The Thengal Kachari people are an indigenous ethnic group of Assam, India. They are manily concentrated in the Jorhat, Golaghat, North Lakhimpur, Nagaon and Karbi Anglong districts.

Etymology 
There are different theories regarding the origin of the term Thengal. As per the census of India, 1891, the Thengal kacharis derive their name from an ancestor who is said to have ascended to heaven leg foremost. But according to Jogeswar Borah, earlier the Thengals used to wear a pantaloon called "Thenga" from which the name has been derived.

They are also called as 'Rupowal' from their traditional occupation as silver washers. However, some people in recent time don't prefer this term.

History 
Historical accounts on Thengals are very scarce.  According to Hiteswar Borbaruah, some Sonowals used to procure silver in the Dhansiri river and were called Thengals or Rupowal. But earlier they were known by the name "Rupiya thakur".

Culture 
Thengal kachari is a functional group that were silver washers by profession during the Ahom rule. They practice endogamy and reported to be inhabiting the eastern portion of the Brahmaputra valley.
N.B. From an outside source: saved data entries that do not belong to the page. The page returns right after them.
import Mathlib
import Summits.AtomisticToContinuum.Crystallization.Theorems.SquareWellLayerCakeGapTwelveToBarlowNoSixCommonNeighbours

/-!
# Five-fold bonds are closed rings — part 1/3: constants, planar and scalar lemmas

Crux `SquareWellLayerCake.GapTwelveToBarlow` (stmt-AtomisticToContinuum-15807), line `Sketch`,
structural lemma S2α behind `stub_fiveFoldSubcubic` (wave-2 worker file, split for the 400-line
limit).  This part: the certified cosine bounds `cos 66° > 2/5`, `cos 96° > −1/9`, the planar
pigeonhole / partner lemmas for unit complex numbers, and the scalar transversal-radius band
`[0.8243, 0.876]` with the three cosine bounds.  See part 2 for the ring lemmas and the module
overview.  Mathlib + the landed sign-lemma file only.
-/

noncomputable section

namespace Summit.AtomisticToContinuum.Crystallization.Theorems.SquareWellLayerCakeGapTwelveToBarlow

open scoped InnerProductSpace ComplexConjugate Real

/-! ## Two numerical constants -/

/-- `cos 66° = sin 24° > 2/5` (`sin x > x - x³/6`, `π > 3.141592`). [folklore] -/
theorem two_fifths_lt_cos : (2 : ℝ) / 5 < Real.cos (11 * π / 30) := by
  have h : Real.cos (11 * π / 30) = Real.sin (2 * π / 15) := by
    rw [← Real.sin_pi_div_two_sub]
    congr 1
    ring
  rw [h]
  have hx0 : (0.41887 : ℝ) < 2 * π / 15 := by linarith [Real.pi_gt_d6]
  have hx1 : 2 * π / 15 < (0.41888 : ℝ) := by linarith [Real.pi_lt_d6]
  have hpos : (0 : ℝ) < 2 * π / 15 := by linarith
  have h3 := Real.sin_gt_sub_cube hpos
  have hcube : (2 * π / 15) ^ 3 < (0.41888 : ℝ) ^ 3 := pow_lt_pow_left₀ hx1 hpos.le (by norm_num)
  have hnum : (0.41888 : ℝ) ^ 3 < 0.0735 := by norm_num
  linarith

/-- `cos 96° = -sin 6° > -1/9` (`sin x < x`, `π < 3.15`). [folklore] -/
theorem neg_one_ninth_lt_cos : (-1 : ℝ) / 9 < Real.cos (8 * π / 15) := by
  have h : Real.cos (8 * π / 15) = -Real.sin (π / 30) := by
    rw [← Real.cos_add_pi_div_two]
    congr 1
    ring
  rw [h]
  have h1 : Real.sin (π / 30) < π / 30 := Real.sin_lt (by positivity)
  linarith [Real.pi_lt_d2]

/-! ## Planar lemmas (unit complex numbers) -/

/-- Pigeonhole on an interval: reals in `[0, 4α)` pairwise more than `α` apart number at
most four (bins `⌊c/α⌋ ∈ {0,1,2,3}`). [folklore] -/
theorem card_le_four_of_sep {ι : Type*} (T : Finset ι) (c : ι → ℝ) {α : ℝ} (hα : 0 < α)
    (h0 : ∀ k ∈ T, 0 ≤ c k) (h4 : ∀ k ∈ T, c k < 4 * α)
    (h2 : ∀ k ∈ T, ∀ l ∈ T, k ≠ l → α < |c k - c l|) : T.card ≤ 4 := by
  classical
  by_contra! hT
  have hmaps : Set.MapsTo (fun k => ⌊c k / α⌋) (T : Set ι)
      (({0, 1, 2, 3} : Finset ℤ) : Set ℤ) := by
    intro k hk
    rw [Finset.mem_coe] at hk
    have hlo : (0 : ℝ) ≤ c k / α := div_nonneg (h0 k hk) hα.le
    have hhi : c k / α < 4 := by
      rw [div_lt_iff₀ hα]
      linarith [h4 k hk]
    have i1 : (0 : ℤ) ≤ ⌊c k / α⌋ := Int.floor_nonneg.mpr hlo
    have i2 : ⌊c k / α⌋ < 4 := Int.floor_lt.mpr (by exact_mod_cast hhi)
    simp only [Finset.coe_insert, Finset.coe_singleton, Set.mem_insert_iff,
      Set.mem_singleton_iff]
    omega
  have hcard : ({0, 1, 2, 3} : Finset ℤ).card < T.card := lt_of_le_of_lt Finset.card_le_four hT
  obtain ⟨k, hk, l, hl, hne, hfeq⟩ := Finset.exists_ne_map_eq_of_card_lt_of_maps_to hcard hmaps
  have h1 := Int.abs_sub_lt_one_of_floor_eq_floor hfeq
  have hlt : |c k - c l| < α := by
    rw [← sub_div, abs_div, abs_of_pos hα, div_lt_one hα] at h1
    exact h1
  linarith [h2 k hk l hl hne]

/-- Real part of `z conj w` in coordinates. [folklore] -/
theorem re_mul_conj (z w : ℂ) : (z * conj w).re = z.re * w.re + z.im * w.im := by
  simp only [Complex.mul_re, Complex.conj_re, Complex.conj_im]
  ring

/-- Imaginary part of `z conj w` in coordinates. [folklore] -/
theorem im_mul_conj (z w : ℂ) : (z * conj w).im = z.im * w.re - z.re * w.im := by
  simp only [Complex.mul_im, Complex.conj_re, Complex.conj_im]
  ring

/-- **Core angular lemma.**  Among at least five unit complex numbers `w n` (`n ∈ S`) with
`w l = 1` and pairwise `Re (w n conj (w n')) ≤ 2/5` (angles `> 66°`), some `w m ≠ w l` in
the open UPPER half plane has `Re (w m) > -1/9` (angle from `1` less than `96°`): otherwise,
measuring angles clockwise from `1`, the first point met counter-clockwise is `> 96°` away
and all five points fit in an arc `< 4·66°` pairwise `> 66°` apart — pigeonhole. [folklore] -/
theorem exists_partner_of_five {ι : Type*} (S : Finset ι) (w : ι → ℂ) (l : ι) (hl : l ∈ S)
    (hS : 4 < S.card) (h1 : ∀ n ∈ S, ‖w n‖ = 1) (hwl : w l = 1)
    (hsep : ∀ n ∈ S, ∀ n' ∈ S, n ≠ n' → (w n * conj (w n')).re ≤ 2 / 5) :
    ∃ m ∈ S, m ≠ l ∧ 0 < (w m).im ∧ -1 / 9 < (w m).re := by
  classical
  by_contra! H
  have hpi : 0 < π := Real.pi_pos
  have hre : ∀ n ∈ S, Real.cos (Complex.arg (w n)) = (w n).re := fun n hn => by
    have := Complex.norm_mul_cos_arg (w n)
    rwa [h1 n hn, one_mul] at this
  have him : ∀ n ∈ S, Real.sin (Complex.arg (w n)) = (w n).im := fun n hn => by
    have := Complex.norm_mul_sin_arg (w n)
    rwa [h1 n hn, one_mul] at this
  -- clockwise angle from `w l = 1`, in `[0, 2π)`
  obtain ⟨c, hc⟩ : ∃ c : ι → ℝ, ∀ n, c n =
      if 0 < Complex.arg (w n) then 2 * π - Complex.arg (w n) else -Complex.arg (w n) :=
    ⟨_, fun _ => rfl⟩
  have hcos : ∀ n ∈ S, Real.cos (c n) = (w n).re := by
    intro n hn
    rw [hc]
    split_ifs with h
    · rw [Real.cos_two_pi_sub]
      exact hre n hn
    · rw [Real.cos_neg]
      exact hre n hn
  have hsin : ∀ n ∈ S, Real.sin (c n) = -(w n).im := by
    intro n hn
    rw [hc]
    split_ifs with h
    · rw [Real.sin_two_pi_sub, him n hn]
    · rw [Real.sin_neg, him n hn]
  have hc0 : ∀ n, 0 ≤ c n := by
    intro n
    rw [hc]
    split_ifs with h
    · linarith [Complex.arg_le_pi (w n)]
    · linarith
  have hcπ : ∀ n, ¬ 0 < Complex.arg (w n) → c n < π := by
    intro n h
    rw [hc, if_neg h]
    linarith [Complex.neg_pi_lt_arg (w n)]
  -- pairwise separation `> 66°`
  have hsepc : ∀ n ∈ S, ∀ n' ∈ S, n ≠ n' → 11 * π / 30 < |c n - c n'| := by
    intro n hn n' hn' hne
    by_contra! hle
    have hcosdiff : Real.cos (c n - c n') = (w n * conj (w n')).re := by
      rw [Real.cos_sub, hcos n hn, hcos n' hn', hsin n hn, hsin n' hn', re_mul_conj]
      ring
    have hge : Real.cos (11 * π / 30) ≤ Real.cos (c n - c n') := by
      rw [← Real.cos_abs (c n - c n')]
      exact Real.cos_le_cos_of_nonneg_of_le_pi (abs_nonneg _) (by linarith) hle
    linarith [hsep n hn n' hn' hne, two_fifths_lt_cos]
  have hal : Complex.arg (w l) = 0 := by rw [hwl, Complex.arg_one]
  set pos := S.filter fun n => 0 < Complex.arg (w n) with hpos
  rcases pos.eq_empty_or_nonempty with hemp | hne
  · have h4 : ∀ k ∈ S, c k < 4 * (11 * π / 30) := by
      intro k hk
      have hk' : ¬ 0 < Complex.arg (w k) := by
        intro h
        have : k ∈ pos := Finset.mem_filter.mpr ⟨hk, h⟩
        rw [hemp] at this
        exact absurd this (Finset.notMem_empty _)
      linarith [hcπ k hk']
    have := card_le_four_of_sep S c (α := 11 * π / 30) (by positivity) (fun k _ => hc0 k) h4 hsepc
    omega
  · obtain ⟨m, hm, hmin⟩ := Finset.exists_min_image pos (fun n => Complex.arg (w n)) hne
    rw [Finset.mem_filter] at hm
    obtain ⟨hmS, hma⟩ := hm
    have hml : m ≠ l := by
      rintro rfl
      rw [hal] at hma
      exact lt_irrefl _ hma
    have hre_m : (w m).re ≤ -1 / 9 := by
      by_cases hi : 0 < (w m).im
      · exact H m hmS hml hi
      · push Not at hi
        have hamπ : Complex.arg (w m) = π := by
          by_contra hne'
          have hlt : Complex.arg (w m) < π := lt_of_le_of_ne (Complex.arg_le_pi _) hne'
          have := Real.sin_pos_of_pos_of_lt_pi hma hlt
          rw [him m hmS] at this
          linarith
        have := hre m hmS
        rw [hamπ, Real.cos_pi] at this
        linarith
    have ham : 8 * π / 15 < Complex.arg (w m) := by
      by_contra! hle
      have h := Real.cos_le_cos_of_nonneg_of_le_pi hma.le (by linarith) hle
      rw [hre m hmS] at h
      linarith [neg_one_ninth_lt_cos]
    have hcm : c m = 2 * π - Complex.arg (w m) := by rw [hc, if_pos hma]
    have hcle : ∀ n ∈ S, c n ≤ c m := by
      intro n hn
      by_cases h : 0 < Complex.arg (w n)
      · have := hmin n (Finset.mem_filter.mpr ⟨hn, h⟩)
        rw [hc n, if_pos h, hcm]
        linarith
      · have := hcπ n h
        rw [hcm]
        linarith [Complex.arg_le_pi (w m)]
    have h4 : ∀ k ∈ S, c k < 4 * (11 * π / 30) := fun k hk => by linarith [hcle k hk]
    have := card_le_four_of_sep S c (α := 11 * π / 30) (by positivity) (fun k _ => hc0 k) h4 hsepc
    omega

/-- Mirror image of `exists_partner_of_five`: a partner in the open LOWER half plane.
[folklore] -/
theorem exists_partner_of_five' {ι : Type*} (S : Finset ι) (w : ι → ℂ) (l : ι) (hl : l ∈ S)
    (hS : 4 < S.card) (h1 : ∀ n ∈ S, ‖w n‖ = 1) (hwl : w l = 1)
    (hsep : ∀ n ∈ S, ∀ n' ∈ S, n ≠ n' → (w n * conj (w n')).re ≤ 2 / 5) :
    ∃ m ∈ S, m ≠ l ∧ (w m).im < 0 ∧ -1 / 9 < (w m).re := by
  obtain ⟨m, hm, hml, him, hre⟩ := exists_partner_of_five S (fun n => conj (w n)) l hl hS
    (fun n hn => by rw [Complex.norm_conj]; exact h1 n hn) (by simp [hwl])
    (fun n hn n' hn' hne => by
      have h := hsep n hn n' hn' hne
      rw [re_mul_conj] at h ⊢
      simp only [Complex.conj_re, Complex.conj_im]
      linarith)
  refine ⟨m, hm, hml, ?_, ?_⟩
  · simp only [Complex.conj_im] at him
    linarith
  · simpa using hre

/-- **At most two bonded partners.**  Unit complex numbers with real parts in `[0, 2/5]`
(angle from `1` between `66°` and `90°`) and pairwise `Re (w n conj (w n')) ≤ 2/5` number at
most two: two of any three lie in the same closed half plane, and then
`Re (w n conj (w n')) ≥ Im (w n) Im (w n') ≥ 21/25`. [folklore] -/
theorem card_le_two_of_re_nonneg {ι : Type*} (T : Finset ι) (w : ι → ℂ)
    (h1 : ∀ n ∈ T, ‖w n‖ = 1) (hre0 : ∀ n ∈ T, 0 ≤ (w n).re)
    (hre1 : ∀ n ∈ T, (w n).re ≤ 2 / 5)
    (hsep : ∀ n ∈ T, ∀ n' ∈ T, n ≠ n' → (w n * conj (w n')).re ≤ 2 / 5) : T.card ≤ 2 := by
  classical
  by_contra! hT
  obtain ⟨p, hp, q, hq, r, hr, hpq, hpr, hqr⟩ := Finset.two_lt_card.mp hT
  have hunit : ∀ n ∈ T, (w n).re ^ 2 + (w n).im ^ 2 = 1 := fun n hn => by
    have h := Complex.sq_norm (w n)
    rw [Complex.normSq_apply, h1 n hn, one_pow] at h
    nlinarith [h]
  have him2 : ∀ n ∈ T, 21 / 25 ≤ (w n).im ^ 2 := fun n hn => by
    nlinarith [hunit n hn, hre0 n hn, hre1 n hn]
  have key : ∀ n ∈ T, ∀ n' ∈ T, n ≠ n' → 0 ≤ (w n).im * (w n').im → False := by
    intro n hn n' hn' hne hprod
    have h := hsep n hn n' hn' hne
    rw [re_mul_conj] at h
    have hsq : (21 / 25 : ℝ) * (21 / 25) ≤ ((w n).im * (w n').im) ^ 2 := by
      rw [mul_pow]
      exact mul_le_mul (him2 n hn) (him2 n' hn') (by norm_num) (le_trans (by norm_num) (him2 n hn))
    have hge : 21 / 25 ≤ (w n).im * (w n').im := by nlinarith
    nlinarith [mul_nonneg (hre0 n hn) (hre0 n' hn')]
  rcases le_total 0 (w p).im with h1p | h1p <;> rcases le_total 0 (w q).im with h1q | h1q <;>
    rcases le_total 0 (w r).im with h1r | h1r
  · exact key p hp q hq hpq (mul_nonneg h1p h1q)
  · exact key p hp q hq hpq (mul_nonneg h1p h1q)
  · exact key p hp r hr hpr (mul_nonneg h1p h1r)
  · exact key q hq r hr hqr (mul_nonneg_of_nonpos_of_nonpos h1q h1r)
  · exact key q hq r hr hqr (mul_nonneg h1q h1r)
  · exact key p hp r hr hpr (mul_nonneg_of_nonpos_of_nonpos h1p h1r)
  · exact key p hp q hq hpq (mul_nonneg_of_nonpos_of_nonpos h1p h1q)
  · exact key p hp q hq hpq (mul_nonneg_of_nonpos_of_nonpos h1p h1q)

/-! ## Scalar lemmas: the transversal radius band and the three cosine bounds -/

/-- Transversal radius of a common neighbour, upper bound: if `A = ρ² + s² ≤ 1`,
`B = ρ² + (s - d)² ≤ 1` and `d ≥ 55/57` then `ρ² ≤ 1 - (55/57)²/4 = 9971/12996`. [folklore] -/
theorem transversal_sq_le {d A B ρ2 s : ℝ} (hd1 : 55 / 57 ≤ d) (hA2 : A ≤ 1) (hB2 : B ≤ 1)
    (hA : A = ρ2 + s ^ 2) (hB : B = ρ2 + (s - d) ^ 2) : ρ2 ≤ 9971 / 12996 := by
  have h1 : 2 * ρ2 = A + B - d ^ 2 / 2 - (2 * s - d) ^ 2 / 2 := by
    rw [hA, hB]
    ring
  have hd2 : (55 / 57 : ℝ) ^ 2 ≤ d ^ 2 := pow_le_pow_left₀ (by norm_num) hd1 2
  nlinarith [sq_nonneg (2 * s - d)]

/-- Transversal radius of a common neighbour, lower bound: if moreover `A, B ≥ (55/57)²` and
`d ≤ 1` then `ρ² ≥ (55/57)² - 1/4 - (1 - (55/57)²)²/(4 (55/57)²) ≥ 0.6796`. [folklore] -/
theorem transversal_sq_ge {d A B ρ2 s : ℝ} (hd1 : 55 / 57 ≤ d) (hd2 : d ≤ 1)
    (hA1 : (55 / 57 : ℝ) ^ 2 ≤ A) (hA2 : A ≤ 1) (hB1 : (55 / 57 : ℝ) ^ 2 ≤ B) (hB2 : B ≤ 1)
    (hA : A = ρ2 + s ^ 2) (hB : B = ρ2 + (s - d) ^ 2) : (6796 : ℝ) / 10000 ≤ ρ2 := by
  have hsd : (2 * s - d) * d = A - B := by
    rw [hA, hB]
    ring
  have hAB : (A - B) ^ 2 ≤ (224 / 3249 : ℝ) ^ 2 := by
    rw [← sq_abs (A - B)]
    exact pow_le_pow_left₀ (abs_nonneg _) (abs_le.mpr ⟨by nlinarith, by nlinarith⟩) 2
  have hdd : (55 / 57 : ℝ) ^ 2 ≤ d ^ 2 := pow_le_pow_left₀ (by norm_num) hd1 2
  have ht : (2 * s - d) ^ 2 ≤ 50176 / 9828225 := by
    by_contra! h
    have e : ((2 * s - d) * d) ^ 2 = (2 * s - d) ^ 2 * d ^ 2 := by ring
    have h3 : (2 * s - d) ^ 2 * (55 / 57 : ℝ) ^ 2 ≤ (2 * s - d) ^ 2 * d ^ 2 :=
      mul_le_mul_of_nonneg_left hdd (sq_nonneg _)
    rw [hsd] at e
    nlinarith
  have h1 : 2 * ρ2 = A + B - d ^ 2 / 2 - (2 * s - d) ^ 2 / 2 := by
    rw [hA, hB]
    ring
  have hd21 : d ^ 2 ≤ 1 := pow_le_one₀ (by linarith) hd2
  nlinarith

/-- All pairs: radii in the band and `|P_k - P_l|² ≥ (55/57)² - 3/500` give
`⟪P_k, P_l⟫ ≤ (2/5) |P_k| |P_l|`. [folklore] -/
theorem inner_le_two_fifths_mul {ρk ρl ip n2 : ℝ} (hk1 : 0.8243 ≤ ρk) (hk2 : ρk ≤ 0.876)
    (hl1 : 0.8243 ≤ ρl) (hl2 : ρl ≤ 0.876) (hk : ρk ^ 2 ≤ 9971 / 12996)
    (hl : ρl ^ 2 ≤ 9971 / 12996) (hn : n2 = ρk ^ 2 - 2 * ip + ρl ^ 2)
    (hn2 : (55 / 57 : ℝ) ^ 2 - 3 / 500 ≤ n2) : ip ≤ 2 / 5 * (ρk * ρl) := by
  have h1 : ρk ^ 2 - 2 * (ρk * ρl) + ρl ^ 2 ≤ 0.0517 ^ 2 := by
    nlinarith [mul_nonneg (show (0 : ℝ) ≤ 0.0517 - (ρk - ρl) by linarith)
      (show (0 : ℝ) ≤ ρk - ρl + 0.0517 by linarith)]
  nlinarith

/-- Far pairs: `|P_k - P_l|² ≥ (131/100)² - 3/500` gives `⟪P_k, P_l⟫ ≤ -(1/9) |P_k| |P_l|`.
[folklore] -/
theorem inner_le_neg_ninth_mul {ρk ρl ip n2 : ℝ}
    (hk : ρk ^ 2 ≤ 9971 / 12996) (hl : ρl ^ 2 ≤ 9971 / 12996)
    (hn : n2 = ρk ^ 2 - 2 * ip + ρl ^ 2) (hn2 : (131 / 100 : ℝ) ^ 2 - 3 / 500 ≤ n2) :
    ip ≤ -(1 / 9) * (ρk * ρl) := by
  nlinarith [sq_nonneg (ρk - ρl)]

/-- Bonded pairs: `|P_k - P_l|² ≤ 1` and radii `≥ 0.824` give `⟪P_k, P_l⟫ > 0`. [folklore] -/
theorem inner_pos_of_bonded {ρk ρl ip n2 : ℝ} (hk : (6796 : ℝ) / 10000 ≤ ρk ^ 2)
    (hl : (6796 : ℝ) / 10000 ≤ ρl ^ 2) (hn : n2 = ρk ^ 2 - 2 * ip + ρl ^ 2) (hn2 : n2 ≤ 1) :
    0 < ip := by
  nlinarith


end Summit.AtomisticToContinuum.Crystallization.Theorems.SquareWellLayerCakeGapTwelveToBarlow

end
They are advanced Hindus than the Sonowal Kacharis, but indulge in forbidden food and drink. They do not worship or sacrifice to idols. Various animistic practices are still prevalent. And they engage a brahmin in marriage, but with the advent of Ekasarna Vaishnavism this practice has declined.

Clans 
Thengals have twenty one exogamous clans each of which was formed according to various occupations. They are 1. Hajowal, 2. Manikial, 3. Muktal or Mukutial, 4. Durrungial, 5. Dalangiyal, 6. Sakuriyal, 7. Haigiyal or Sargial, 8. Xukrial, 9. Hogral, 10. Biyagharal, 11. Kumral or Kumarial, 12. Dekral or Dhekiyal, 13. Nangal, 14 Lathiyal, 15. Neguriyal, 16. Dinkgiyal, 17. Dhuliyal, 18. Formal, 19. Ejmal, 20. Mekheliyal. Marriage within the same clan is strictly prohibited.

Language 
The language of Thengals is Assamese. However, there are some phonetic variations in their speech due to their Tibeto-burman background. According to Nanda Bora, the language of Thengal and Sonowal Kacharis is actually Assamese. In the past, their language was under the Boro-Garo languages but the circulation of the language is no more present. At present their mother tongue is Assamese.

Marriage 
Marriage in the Thengal kachari community involves Vedic rites and rituals. There are basically three types of marriage 1. Bor biya, 2. Abioi Biya or Juron Diya Biya, and 3. Poluai ana Biya.

Festivals and customs

Festivals 

 Suwa utuwa utsav
 Panitula Sabah
 Durga Puja
 Bihu

Customs associated with folk belief 

 Ai Sabah
 Apeswari Sabah
 Mritakok diya
 Shiva worship

Customs associated with worship of spirits 

 Jakh-Jakhini puja
 Ga Dangoria puja
 Bhitar Sokam
 Sani gharar sawul
 Jal Debota puja
 Lakhimi sal
 Tupula Bandha
 Pir diya

Religion 
The Thengals are mostly the followers of Vaishnavism and they were initiated by Basudev Gosain of Auniati satra. Hence they are the followers of Brahma Samhati and obeys the Vedic rites and rituals and are known as Bamonia as they engage Brahmin priests in their religious ceremonies or Mahekia as they conduct funeral feast after a month. Besides, there are two more sections of Thengals, one of which is called Nam-kirtania or Hari-dhanis and follows Eksarana Naam Dharma and are under Srimanta Sankardeva Sangha and the other section have taken the Ek Saran Bhagabati Dharma and initiated into the mode of worshiping of Mahapurushiya Dharma also called Egharoh Diniya as they conduct funeral feast after 11 days.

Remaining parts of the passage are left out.